▶ [ABOUT THIS TASK] Extract precisely the lines of the entries below, from the first line through the line containing "composition BY NAME.".

▶ [DATA SHOWN]
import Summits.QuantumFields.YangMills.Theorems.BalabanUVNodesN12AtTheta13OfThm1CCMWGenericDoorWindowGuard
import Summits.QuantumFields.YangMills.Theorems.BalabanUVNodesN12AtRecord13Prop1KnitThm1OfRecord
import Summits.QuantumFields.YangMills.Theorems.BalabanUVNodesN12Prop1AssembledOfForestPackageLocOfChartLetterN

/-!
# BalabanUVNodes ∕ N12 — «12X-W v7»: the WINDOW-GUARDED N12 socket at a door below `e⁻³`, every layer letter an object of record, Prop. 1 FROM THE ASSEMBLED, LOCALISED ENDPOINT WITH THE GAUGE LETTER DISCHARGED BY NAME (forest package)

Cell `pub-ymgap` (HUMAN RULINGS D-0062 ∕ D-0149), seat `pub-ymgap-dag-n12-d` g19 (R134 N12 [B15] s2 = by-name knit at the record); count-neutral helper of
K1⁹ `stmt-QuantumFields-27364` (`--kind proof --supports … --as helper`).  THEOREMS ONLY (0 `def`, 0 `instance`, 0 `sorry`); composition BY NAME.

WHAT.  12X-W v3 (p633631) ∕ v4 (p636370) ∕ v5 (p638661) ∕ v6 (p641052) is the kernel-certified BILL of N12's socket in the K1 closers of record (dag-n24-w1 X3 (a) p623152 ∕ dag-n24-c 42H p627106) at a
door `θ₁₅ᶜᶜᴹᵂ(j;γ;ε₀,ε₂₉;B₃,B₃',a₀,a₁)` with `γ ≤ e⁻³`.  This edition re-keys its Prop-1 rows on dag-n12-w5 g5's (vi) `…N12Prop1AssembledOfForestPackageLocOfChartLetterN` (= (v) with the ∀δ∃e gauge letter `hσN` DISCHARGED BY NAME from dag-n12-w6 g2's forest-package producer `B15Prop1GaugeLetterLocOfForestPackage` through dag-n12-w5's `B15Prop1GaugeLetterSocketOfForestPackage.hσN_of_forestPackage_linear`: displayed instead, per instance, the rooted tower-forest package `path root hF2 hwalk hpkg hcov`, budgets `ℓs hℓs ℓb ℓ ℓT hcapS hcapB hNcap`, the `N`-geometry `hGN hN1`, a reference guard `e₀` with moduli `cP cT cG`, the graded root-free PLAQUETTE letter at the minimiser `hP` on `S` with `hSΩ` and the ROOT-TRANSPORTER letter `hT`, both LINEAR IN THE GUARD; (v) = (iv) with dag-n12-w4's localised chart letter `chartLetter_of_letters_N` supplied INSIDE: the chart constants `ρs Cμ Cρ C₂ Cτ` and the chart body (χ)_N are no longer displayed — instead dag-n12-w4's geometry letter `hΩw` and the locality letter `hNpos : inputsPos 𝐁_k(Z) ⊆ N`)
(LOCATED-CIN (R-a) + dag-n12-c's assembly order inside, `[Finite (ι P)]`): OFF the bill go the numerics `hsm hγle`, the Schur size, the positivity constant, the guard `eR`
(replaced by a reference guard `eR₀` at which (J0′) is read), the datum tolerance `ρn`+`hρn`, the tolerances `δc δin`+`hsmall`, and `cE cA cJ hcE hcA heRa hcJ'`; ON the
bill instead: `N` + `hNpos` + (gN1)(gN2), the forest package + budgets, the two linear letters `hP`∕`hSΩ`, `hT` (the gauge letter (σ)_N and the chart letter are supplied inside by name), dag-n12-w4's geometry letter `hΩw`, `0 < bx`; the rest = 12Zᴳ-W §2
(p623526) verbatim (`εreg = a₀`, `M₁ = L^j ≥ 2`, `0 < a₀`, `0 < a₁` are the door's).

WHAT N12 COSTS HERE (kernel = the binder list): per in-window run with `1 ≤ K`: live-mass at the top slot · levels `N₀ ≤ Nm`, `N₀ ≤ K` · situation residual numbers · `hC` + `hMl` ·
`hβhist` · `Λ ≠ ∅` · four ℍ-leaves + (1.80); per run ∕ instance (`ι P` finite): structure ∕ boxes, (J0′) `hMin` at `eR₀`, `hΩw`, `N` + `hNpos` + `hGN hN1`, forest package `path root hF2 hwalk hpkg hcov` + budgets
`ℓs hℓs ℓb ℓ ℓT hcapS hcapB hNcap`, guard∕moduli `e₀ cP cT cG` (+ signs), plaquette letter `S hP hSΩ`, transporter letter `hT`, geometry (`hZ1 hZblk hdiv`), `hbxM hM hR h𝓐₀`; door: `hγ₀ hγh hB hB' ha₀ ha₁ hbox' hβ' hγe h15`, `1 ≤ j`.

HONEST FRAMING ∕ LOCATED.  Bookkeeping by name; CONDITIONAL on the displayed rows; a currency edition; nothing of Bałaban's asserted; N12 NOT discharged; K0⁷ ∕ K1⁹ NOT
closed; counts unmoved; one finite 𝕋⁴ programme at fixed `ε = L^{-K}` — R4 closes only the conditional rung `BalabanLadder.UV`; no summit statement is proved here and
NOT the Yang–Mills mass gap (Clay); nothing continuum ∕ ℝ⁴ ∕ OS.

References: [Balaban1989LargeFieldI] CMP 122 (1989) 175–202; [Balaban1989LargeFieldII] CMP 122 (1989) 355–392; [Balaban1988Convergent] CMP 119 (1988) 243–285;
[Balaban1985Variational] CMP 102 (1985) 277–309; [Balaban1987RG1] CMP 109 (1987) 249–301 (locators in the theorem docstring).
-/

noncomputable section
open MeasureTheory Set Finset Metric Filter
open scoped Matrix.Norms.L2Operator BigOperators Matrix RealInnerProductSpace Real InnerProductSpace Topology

▶ [RESPONSE TO THE EXERCISE]
import Summits.QuantumFields.YangMills.Theorems.BalabanUVNodesN12AtTheta13OfThm1CCMWGenericDoorWindowGuard
import Summits.QuantumFields.YangMills.Theorems.BalabanUVNodesN12AtRecord13Prop1KnitThm1OfRecord
import Summits.QuantumFields.YangMills.Theorems.BalabanUVNodesN12Prop1AssembledOfForestPackageLocOfChartLetterN

/-!
# BalabanUVNodes ∕ N12 — «12X-W v7»: the WINDOW-GUARDED N12 socket at a door below `e⁻³`, every layer letter an object of record, Prop. 1 FROM THE ASSEMBLED, LOCALISED ENDPOINT WITH THE GAUGE LETTER DISCHARGED BY NAME (forest package)

Cell `pub-ymgap` (HUMAN RULINGS D-0062 ∕ D-0149), seat `pub-ymgap-dag-n12-d` g19 (R134 N12 [B15] s2 = by-name knit at the record); count-neutral helper of
K1⁹ `stmt-QuantumFields-27364` (`--kind proof --supports … --as helper`).  THEOREMS ONLY (0 `def`, 0 `instance`, 0 `sorry`); composition BY NAME.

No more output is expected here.